How do the lines below between the ones holding "(R.singleBasepoint ↔" and "R.symmetrizingIsos ∧ R.bijectiveLabelLink", inclusive, read? Give them again exactly, with no other lines.

-- -- --

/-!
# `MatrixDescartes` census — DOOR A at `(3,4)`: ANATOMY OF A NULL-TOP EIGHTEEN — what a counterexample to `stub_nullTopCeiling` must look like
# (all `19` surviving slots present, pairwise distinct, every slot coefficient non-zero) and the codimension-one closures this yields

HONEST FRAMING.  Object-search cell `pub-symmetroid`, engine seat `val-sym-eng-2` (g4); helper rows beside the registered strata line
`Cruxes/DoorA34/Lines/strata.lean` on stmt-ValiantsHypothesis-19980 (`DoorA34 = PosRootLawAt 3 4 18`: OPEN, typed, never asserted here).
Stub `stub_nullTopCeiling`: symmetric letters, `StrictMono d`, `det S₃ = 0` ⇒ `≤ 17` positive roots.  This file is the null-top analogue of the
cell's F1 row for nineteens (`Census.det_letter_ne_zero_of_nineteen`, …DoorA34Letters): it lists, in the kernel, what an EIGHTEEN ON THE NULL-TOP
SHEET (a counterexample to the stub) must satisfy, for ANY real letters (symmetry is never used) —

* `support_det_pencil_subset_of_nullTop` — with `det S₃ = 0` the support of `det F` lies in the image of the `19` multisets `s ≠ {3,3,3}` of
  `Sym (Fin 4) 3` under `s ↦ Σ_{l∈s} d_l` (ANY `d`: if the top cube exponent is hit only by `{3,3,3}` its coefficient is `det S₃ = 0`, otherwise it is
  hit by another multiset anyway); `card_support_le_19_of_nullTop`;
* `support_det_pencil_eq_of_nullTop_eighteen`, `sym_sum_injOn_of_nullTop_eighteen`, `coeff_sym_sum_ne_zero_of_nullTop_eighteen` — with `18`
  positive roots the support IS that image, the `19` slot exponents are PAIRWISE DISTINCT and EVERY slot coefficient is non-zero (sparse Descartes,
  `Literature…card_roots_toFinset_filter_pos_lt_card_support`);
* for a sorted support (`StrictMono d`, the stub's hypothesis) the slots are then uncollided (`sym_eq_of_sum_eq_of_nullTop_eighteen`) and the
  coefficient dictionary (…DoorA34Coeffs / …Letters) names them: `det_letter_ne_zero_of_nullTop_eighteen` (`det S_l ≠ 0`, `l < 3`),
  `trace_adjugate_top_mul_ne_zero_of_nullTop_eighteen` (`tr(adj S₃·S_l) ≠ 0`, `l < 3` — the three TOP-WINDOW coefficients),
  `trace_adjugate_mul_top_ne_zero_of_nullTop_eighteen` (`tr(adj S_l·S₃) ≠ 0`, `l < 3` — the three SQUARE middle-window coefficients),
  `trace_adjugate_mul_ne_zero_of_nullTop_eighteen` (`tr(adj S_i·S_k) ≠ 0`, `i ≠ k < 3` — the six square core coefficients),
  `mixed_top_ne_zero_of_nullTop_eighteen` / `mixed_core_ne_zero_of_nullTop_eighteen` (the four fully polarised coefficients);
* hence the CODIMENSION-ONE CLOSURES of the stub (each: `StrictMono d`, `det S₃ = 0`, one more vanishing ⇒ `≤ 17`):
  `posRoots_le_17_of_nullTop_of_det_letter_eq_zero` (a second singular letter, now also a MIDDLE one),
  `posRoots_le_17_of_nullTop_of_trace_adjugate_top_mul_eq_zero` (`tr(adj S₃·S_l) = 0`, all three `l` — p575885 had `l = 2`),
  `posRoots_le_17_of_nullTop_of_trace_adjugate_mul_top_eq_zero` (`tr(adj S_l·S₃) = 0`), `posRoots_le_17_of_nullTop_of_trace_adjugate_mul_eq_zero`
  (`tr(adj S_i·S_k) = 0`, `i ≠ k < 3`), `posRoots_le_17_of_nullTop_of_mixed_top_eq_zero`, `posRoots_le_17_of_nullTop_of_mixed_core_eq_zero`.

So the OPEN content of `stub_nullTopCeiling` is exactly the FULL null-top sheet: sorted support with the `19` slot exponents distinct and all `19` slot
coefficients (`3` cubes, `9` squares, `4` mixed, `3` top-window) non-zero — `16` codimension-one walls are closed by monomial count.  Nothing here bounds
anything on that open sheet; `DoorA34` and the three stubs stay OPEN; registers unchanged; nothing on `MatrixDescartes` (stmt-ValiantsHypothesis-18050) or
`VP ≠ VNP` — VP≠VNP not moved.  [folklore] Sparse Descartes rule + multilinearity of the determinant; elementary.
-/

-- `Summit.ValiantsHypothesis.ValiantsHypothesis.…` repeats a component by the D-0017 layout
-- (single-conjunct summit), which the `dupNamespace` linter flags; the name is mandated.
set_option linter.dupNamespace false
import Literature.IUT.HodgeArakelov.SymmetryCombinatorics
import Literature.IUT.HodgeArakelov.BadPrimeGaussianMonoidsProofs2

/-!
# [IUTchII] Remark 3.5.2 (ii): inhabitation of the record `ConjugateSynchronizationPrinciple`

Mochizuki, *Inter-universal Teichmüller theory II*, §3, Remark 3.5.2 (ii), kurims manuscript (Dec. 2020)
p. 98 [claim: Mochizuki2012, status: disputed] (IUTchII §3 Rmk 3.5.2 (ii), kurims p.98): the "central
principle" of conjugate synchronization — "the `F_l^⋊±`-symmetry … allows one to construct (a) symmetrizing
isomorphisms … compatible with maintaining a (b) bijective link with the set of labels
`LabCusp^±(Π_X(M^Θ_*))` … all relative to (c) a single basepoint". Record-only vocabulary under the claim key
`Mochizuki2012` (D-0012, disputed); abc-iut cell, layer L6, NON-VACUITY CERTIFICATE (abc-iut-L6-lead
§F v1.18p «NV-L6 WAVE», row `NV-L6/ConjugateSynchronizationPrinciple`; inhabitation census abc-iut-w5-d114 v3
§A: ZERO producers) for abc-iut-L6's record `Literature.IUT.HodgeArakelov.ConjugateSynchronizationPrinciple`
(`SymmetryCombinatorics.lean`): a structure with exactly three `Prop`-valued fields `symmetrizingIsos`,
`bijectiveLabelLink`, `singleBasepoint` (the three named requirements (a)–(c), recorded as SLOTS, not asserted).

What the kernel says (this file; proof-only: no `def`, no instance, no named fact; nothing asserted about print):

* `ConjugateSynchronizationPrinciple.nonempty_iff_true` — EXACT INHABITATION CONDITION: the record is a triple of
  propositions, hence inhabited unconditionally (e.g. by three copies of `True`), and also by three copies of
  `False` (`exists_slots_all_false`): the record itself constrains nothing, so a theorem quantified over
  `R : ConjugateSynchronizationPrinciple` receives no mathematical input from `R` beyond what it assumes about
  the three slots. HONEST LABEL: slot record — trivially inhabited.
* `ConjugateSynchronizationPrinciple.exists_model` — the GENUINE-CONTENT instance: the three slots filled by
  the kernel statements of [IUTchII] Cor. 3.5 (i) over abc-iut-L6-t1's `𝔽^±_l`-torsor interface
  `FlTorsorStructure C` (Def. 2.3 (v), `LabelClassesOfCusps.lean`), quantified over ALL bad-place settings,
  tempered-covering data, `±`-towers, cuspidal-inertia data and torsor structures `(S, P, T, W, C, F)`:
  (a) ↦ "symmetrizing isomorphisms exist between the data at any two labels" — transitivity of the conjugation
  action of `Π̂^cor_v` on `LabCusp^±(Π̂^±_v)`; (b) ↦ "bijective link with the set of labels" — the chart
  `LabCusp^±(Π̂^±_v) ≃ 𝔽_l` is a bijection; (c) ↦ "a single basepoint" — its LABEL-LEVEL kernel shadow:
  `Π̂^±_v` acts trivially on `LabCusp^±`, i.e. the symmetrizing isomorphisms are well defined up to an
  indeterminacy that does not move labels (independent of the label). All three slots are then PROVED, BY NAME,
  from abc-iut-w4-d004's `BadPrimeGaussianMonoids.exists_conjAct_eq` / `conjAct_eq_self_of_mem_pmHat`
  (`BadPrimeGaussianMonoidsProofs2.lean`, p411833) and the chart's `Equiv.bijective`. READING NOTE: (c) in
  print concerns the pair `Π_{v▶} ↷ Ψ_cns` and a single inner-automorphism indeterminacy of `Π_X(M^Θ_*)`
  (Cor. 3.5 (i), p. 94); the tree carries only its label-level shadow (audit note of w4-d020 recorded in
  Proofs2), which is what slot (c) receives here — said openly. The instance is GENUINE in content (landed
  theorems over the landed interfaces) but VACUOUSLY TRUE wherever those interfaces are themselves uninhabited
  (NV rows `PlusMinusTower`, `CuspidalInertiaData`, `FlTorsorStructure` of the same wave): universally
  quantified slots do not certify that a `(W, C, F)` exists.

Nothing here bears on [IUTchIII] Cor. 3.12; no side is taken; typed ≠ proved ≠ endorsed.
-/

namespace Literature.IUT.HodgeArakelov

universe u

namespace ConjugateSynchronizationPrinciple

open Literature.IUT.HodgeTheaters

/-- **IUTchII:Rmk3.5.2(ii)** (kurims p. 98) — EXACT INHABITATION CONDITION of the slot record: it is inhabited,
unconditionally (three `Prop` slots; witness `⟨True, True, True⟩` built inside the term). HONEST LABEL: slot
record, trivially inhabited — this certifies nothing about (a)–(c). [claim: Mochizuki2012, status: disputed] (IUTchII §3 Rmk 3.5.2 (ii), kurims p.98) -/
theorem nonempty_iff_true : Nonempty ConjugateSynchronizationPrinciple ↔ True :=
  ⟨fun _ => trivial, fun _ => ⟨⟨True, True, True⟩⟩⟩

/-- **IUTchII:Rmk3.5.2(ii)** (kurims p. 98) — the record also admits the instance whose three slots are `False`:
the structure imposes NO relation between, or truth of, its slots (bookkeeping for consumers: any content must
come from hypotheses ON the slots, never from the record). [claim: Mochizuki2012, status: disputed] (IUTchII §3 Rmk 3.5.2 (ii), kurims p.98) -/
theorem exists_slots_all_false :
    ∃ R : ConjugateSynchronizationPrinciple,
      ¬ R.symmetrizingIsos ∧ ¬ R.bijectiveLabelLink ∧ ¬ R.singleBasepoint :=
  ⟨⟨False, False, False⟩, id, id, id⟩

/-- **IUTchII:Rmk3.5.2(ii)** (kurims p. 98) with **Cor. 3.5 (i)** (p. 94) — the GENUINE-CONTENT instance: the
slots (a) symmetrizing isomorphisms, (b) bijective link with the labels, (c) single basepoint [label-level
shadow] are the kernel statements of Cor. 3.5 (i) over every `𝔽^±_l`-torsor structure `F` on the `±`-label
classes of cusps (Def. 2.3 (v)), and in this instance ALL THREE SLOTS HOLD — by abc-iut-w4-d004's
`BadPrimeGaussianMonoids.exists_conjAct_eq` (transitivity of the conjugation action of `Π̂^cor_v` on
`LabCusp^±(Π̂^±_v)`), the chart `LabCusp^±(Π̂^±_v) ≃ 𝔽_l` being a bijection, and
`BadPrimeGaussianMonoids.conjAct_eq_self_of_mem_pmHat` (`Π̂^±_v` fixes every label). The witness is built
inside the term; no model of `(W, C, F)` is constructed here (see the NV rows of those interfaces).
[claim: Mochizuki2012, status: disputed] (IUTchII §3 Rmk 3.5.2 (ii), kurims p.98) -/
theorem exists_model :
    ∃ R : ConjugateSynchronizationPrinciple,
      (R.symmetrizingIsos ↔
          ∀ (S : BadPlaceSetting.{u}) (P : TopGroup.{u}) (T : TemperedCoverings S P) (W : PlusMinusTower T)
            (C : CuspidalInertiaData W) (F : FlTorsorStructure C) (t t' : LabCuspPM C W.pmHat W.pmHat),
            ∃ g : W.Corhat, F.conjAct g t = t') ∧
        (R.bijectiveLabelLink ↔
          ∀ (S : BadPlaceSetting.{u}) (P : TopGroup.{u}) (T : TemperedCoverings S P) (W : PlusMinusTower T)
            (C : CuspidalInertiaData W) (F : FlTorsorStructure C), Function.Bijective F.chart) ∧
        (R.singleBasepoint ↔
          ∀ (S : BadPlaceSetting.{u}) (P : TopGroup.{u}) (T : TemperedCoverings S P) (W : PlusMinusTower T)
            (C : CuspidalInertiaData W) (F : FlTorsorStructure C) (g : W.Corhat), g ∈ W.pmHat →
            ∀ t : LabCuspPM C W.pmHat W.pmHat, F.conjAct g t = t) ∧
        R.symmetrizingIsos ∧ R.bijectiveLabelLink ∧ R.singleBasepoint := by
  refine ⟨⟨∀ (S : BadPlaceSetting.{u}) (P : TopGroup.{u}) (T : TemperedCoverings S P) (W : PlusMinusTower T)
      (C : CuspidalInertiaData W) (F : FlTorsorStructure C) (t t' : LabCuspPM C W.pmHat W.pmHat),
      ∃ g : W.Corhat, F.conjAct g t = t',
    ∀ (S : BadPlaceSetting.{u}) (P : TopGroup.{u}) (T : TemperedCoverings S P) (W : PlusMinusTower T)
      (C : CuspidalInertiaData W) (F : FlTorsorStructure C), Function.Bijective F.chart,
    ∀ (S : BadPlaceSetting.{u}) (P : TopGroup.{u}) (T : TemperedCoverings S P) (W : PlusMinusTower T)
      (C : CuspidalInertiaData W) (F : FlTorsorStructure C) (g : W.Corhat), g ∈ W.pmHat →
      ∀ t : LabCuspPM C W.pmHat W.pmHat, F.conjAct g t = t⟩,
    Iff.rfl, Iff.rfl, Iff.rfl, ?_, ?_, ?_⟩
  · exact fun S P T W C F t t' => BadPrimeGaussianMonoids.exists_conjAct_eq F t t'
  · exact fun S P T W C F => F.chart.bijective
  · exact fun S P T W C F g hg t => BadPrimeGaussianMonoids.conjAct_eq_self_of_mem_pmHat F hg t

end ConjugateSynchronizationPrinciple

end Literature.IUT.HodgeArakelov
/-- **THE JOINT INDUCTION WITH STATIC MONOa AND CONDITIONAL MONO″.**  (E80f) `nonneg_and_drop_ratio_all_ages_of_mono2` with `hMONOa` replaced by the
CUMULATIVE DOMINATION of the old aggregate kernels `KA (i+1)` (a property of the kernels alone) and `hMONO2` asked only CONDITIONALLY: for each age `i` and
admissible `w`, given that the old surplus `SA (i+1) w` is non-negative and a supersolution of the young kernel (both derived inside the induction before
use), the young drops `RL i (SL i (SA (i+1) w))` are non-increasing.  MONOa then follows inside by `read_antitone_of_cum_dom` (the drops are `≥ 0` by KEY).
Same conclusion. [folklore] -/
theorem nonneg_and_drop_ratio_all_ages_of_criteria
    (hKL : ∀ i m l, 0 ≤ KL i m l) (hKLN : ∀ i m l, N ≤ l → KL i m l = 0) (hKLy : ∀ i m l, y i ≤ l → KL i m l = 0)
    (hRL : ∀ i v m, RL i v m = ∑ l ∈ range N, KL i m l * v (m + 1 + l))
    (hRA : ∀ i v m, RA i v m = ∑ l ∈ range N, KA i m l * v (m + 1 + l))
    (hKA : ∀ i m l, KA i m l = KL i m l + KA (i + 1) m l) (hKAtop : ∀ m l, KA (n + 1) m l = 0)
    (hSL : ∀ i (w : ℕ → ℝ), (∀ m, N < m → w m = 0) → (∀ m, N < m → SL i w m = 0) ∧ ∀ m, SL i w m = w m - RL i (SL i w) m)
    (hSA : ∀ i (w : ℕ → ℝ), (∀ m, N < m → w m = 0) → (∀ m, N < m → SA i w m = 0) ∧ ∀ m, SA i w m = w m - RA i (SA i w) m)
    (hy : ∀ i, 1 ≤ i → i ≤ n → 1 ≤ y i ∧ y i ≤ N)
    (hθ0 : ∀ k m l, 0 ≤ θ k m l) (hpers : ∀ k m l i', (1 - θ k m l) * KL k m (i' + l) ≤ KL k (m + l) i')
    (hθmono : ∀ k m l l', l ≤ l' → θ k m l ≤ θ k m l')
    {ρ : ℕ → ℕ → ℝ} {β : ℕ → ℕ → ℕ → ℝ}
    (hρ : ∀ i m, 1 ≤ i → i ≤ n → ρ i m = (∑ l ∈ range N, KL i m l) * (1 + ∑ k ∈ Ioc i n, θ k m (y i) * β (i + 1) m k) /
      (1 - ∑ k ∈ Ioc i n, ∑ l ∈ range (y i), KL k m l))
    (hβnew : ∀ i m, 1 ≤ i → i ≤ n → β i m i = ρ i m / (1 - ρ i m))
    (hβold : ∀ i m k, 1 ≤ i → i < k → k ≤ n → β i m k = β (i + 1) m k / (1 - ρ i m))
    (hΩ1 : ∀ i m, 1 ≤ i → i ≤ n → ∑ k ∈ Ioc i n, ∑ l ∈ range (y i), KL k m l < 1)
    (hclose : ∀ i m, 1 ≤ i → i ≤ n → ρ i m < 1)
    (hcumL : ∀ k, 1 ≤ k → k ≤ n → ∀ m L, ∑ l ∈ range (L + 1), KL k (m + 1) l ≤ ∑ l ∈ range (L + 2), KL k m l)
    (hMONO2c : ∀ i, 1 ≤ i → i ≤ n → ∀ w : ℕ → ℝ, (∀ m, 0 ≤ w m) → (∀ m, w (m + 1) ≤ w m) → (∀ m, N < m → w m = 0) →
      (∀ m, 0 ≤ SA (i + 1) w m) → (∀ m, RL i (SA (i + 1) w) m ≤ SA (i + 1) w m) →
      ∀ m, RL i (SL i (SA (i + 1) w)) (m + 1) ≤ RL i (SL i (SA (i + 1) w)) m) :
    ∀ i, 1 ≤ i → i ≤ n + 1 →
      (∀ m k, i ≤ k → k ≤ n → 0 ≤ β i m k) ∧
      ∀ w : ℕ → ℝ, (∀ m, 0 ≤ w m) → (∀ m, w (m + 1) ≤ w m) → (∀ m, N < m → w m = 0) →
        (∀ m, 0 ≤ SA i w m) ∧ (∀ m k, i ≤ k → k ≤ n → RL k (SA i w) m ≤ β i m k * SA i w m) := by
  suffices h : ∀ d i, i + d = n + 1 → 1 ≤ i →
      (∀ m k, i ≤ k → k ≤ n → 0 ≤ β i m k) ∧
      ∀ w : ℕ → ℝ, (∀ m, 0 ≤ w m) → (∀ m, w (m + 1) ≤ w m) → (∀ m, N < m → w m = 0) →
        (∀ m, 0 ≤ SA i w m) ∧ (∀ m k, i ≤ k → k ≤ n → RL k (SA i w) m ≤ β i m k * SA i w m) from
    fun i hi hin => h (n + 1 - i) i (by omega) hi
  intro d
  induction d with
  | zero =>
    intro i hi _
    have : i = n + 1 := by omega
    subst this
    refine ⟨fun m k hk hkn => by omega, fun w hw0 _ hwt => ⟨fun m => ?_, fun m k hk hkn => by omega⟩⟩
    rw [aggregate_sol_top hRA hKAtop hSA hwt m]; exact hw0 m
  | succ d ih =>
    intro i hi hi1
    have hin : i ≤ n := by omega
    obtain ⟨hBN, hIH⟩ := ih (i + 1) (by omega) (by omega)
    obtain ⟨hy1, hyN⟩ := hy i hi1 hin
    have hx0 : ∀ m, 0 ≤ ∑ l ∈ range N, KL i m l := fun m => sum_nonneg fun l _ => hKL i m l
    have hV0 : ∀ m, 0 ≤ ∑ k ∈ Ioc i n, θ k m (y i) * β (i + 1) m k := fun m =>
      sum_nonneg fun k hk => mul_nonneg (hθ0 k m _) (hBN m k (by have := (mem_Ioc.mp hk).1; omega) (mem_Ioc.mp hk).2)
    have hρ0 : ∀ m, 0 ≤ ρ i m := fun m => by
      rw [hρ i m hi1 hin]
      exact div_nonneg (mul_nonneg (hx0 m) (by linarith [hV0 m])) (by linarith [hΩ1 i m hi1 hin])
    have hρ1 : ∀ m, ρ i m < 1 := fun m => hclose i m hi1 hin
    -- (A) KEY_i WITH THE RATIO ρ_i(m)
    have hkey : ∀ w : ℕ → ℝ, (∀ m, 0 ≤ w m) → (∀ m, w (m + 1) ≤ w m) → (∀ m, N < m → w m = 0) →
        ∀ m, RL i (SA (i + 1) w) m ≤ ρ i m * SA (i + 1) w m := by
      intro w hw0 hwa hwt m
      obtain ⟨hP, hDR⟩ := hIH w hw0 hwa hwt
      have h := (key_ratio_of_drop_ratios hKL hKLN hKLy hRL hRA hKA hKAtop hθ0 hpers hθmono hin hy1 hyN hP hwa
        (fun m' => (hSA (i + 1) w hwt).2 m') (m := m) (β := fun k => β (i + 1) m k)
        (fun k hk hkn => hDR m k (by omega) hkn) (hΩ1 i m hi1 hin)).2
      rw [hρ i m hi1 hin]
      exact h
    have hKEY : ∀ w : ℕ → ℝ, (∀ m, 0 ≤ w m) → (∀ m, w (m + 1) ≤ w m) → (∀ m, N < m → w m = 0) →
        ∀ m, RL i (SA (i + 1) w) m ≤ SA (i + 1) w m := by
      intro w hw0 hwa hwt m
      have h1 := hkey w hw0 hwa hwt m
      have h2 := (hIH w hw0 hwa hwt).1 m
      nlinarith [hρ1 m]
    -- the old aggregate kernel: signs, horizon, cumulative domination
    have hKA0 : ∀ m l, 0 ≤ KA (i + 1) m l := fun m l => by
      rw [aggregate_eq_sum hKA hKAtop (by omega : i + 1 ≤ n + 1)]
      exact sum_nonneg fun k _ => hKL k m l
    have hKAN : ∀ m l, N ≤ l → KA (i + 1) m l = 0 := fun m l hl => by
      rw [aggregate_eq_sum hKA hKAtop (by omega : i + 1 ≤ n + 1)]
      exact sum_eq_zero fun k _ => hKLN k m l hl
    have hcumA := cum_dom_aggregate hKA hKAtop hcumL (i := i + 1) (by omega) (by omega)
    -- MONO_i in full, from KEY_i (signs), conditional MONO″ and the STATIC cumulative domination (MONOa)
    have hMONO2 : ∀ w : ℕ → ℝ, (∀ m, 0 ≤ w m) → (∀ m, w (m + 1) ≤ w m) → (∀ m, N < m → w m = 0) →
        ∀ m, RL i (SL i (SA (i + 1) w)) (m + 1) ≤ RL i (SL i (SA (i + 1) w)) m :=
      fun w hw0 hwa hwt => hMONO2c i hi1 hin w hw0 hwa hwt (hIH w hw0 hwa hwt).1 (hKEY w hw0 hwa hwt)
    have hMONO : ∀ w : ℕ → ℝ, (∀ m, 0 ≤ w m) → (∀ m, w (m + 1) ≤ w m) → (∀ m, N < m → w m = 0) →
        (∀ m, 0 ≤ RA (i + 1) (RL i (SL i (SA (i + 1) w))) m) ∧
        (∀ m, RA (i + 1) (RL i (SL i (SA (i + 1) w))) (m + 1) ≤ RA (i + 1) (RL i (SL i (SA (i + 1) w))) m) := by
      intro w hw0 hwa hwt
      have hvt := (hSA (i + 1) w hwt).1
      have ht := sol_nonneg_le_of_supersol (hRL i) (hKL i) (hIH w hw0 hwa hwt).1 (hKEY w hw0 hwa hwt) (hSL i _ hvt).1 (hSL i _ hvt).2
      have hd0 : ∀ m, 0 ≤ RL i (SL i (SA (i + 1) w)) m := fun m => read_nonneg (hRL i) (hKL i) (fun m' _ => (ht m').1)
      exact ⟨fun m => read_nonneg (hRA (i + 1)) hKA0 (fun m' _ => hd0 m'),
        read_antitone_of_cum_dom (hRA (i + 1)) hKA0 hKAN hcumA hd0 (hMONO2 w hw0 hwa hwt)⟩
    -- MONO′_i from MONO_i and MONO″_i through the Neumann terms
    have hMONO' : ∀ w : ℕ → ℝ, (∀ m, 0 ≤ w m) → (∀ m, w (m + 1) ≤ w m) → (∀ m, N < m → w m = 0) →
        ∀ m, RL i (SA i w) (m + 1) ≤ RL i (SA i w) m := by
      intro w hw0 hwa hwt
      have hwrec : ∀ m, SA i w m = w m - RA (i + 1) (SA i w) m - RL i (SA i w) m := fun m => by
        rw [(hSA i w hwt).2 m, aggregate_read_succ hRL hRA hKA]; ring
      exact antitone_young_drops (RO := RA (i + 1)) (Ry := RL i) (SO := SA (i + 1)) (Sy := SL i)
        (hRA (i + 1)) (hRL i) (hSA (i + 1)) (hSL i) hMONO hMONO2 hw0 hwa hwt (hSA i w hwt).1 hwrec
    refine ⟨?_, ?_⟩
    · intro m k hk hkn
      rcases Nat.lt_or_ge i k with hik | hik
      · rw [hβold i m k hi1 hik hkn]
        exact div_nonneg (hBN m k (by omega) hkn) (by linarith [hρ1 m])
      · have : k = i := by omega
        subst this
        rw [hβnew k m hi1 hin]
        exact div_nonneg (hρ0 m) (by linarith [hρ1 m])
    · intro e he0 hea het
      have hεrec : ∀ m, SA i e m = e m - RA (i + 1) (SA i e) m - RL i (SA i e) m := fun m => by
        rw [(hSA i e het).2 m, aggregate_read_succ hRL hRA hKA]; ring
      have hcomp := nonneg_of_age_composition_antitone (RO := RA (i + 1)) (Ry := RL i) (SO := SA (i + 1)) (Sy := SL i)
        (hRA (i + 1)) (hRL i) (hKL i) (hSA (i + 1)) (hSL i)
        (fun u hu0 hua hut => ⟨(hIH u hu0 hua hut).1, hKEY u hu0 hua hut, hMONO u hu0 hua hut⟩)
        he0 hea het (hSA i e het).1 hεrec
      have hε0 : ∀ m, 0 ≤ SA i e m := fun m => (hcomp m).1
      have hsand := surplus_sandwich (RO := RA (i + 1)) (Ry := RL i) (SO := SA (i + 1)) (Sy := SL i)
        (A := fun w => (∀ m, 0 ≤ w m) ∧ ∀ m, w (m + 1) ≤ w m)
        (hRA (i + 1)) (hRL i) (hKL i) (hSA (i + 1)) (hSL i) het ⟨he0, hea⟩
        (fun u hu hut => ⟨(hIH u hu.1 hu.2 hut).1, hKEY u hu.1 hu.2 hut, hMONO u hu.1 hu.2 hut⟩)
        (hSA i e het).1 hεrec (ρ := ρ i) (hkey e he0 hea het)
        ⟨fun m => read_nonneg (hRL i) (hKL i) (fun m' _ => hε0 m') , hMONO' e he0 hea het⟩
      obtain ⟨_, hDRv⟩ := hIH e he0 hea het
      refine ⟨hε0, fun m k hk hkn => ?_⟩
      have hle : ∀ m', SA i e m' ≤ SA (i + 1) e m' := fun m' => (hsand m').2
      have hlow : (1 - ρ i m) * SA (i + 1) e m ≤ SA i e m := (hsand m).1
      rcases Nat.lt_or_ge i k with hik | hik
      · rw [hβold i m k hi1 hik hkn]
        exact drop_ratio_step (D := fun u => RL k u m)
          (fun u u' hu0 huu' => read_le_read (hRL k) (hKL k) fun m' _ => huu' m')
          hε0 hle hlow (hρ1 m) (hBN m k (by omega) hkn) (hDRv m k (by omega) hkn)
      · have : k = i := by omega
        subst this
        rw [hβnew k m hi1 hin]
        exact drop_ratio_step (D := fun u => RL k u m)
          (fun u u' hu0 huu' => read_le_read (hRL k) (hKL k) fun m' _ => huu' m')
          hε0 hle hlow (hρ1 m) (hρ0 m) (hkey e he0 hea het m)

-- -- --

• [SOLUTION FOR THIS PROBLEM]:
        (R.singleBasepoint ↔
          ∀ (S : BadPlaceSetting.{u}) (P : TopGroup.{u}) (T : TemperedCoverings S P) (W : PlusMinusTower T)
            (C : CuspidalInertiaData W) (F : FlTorsorStructure C) (g : W.Corhat), g ∈ W.pmHat →
            ∀ t : LabCuspPM C W.pmHat W.pmHat, F.conjAct g t = t) ∧
        R.symmetrizingIsos ∧ R.bijectiveLabelLink ∧ R.singleBasepoint := by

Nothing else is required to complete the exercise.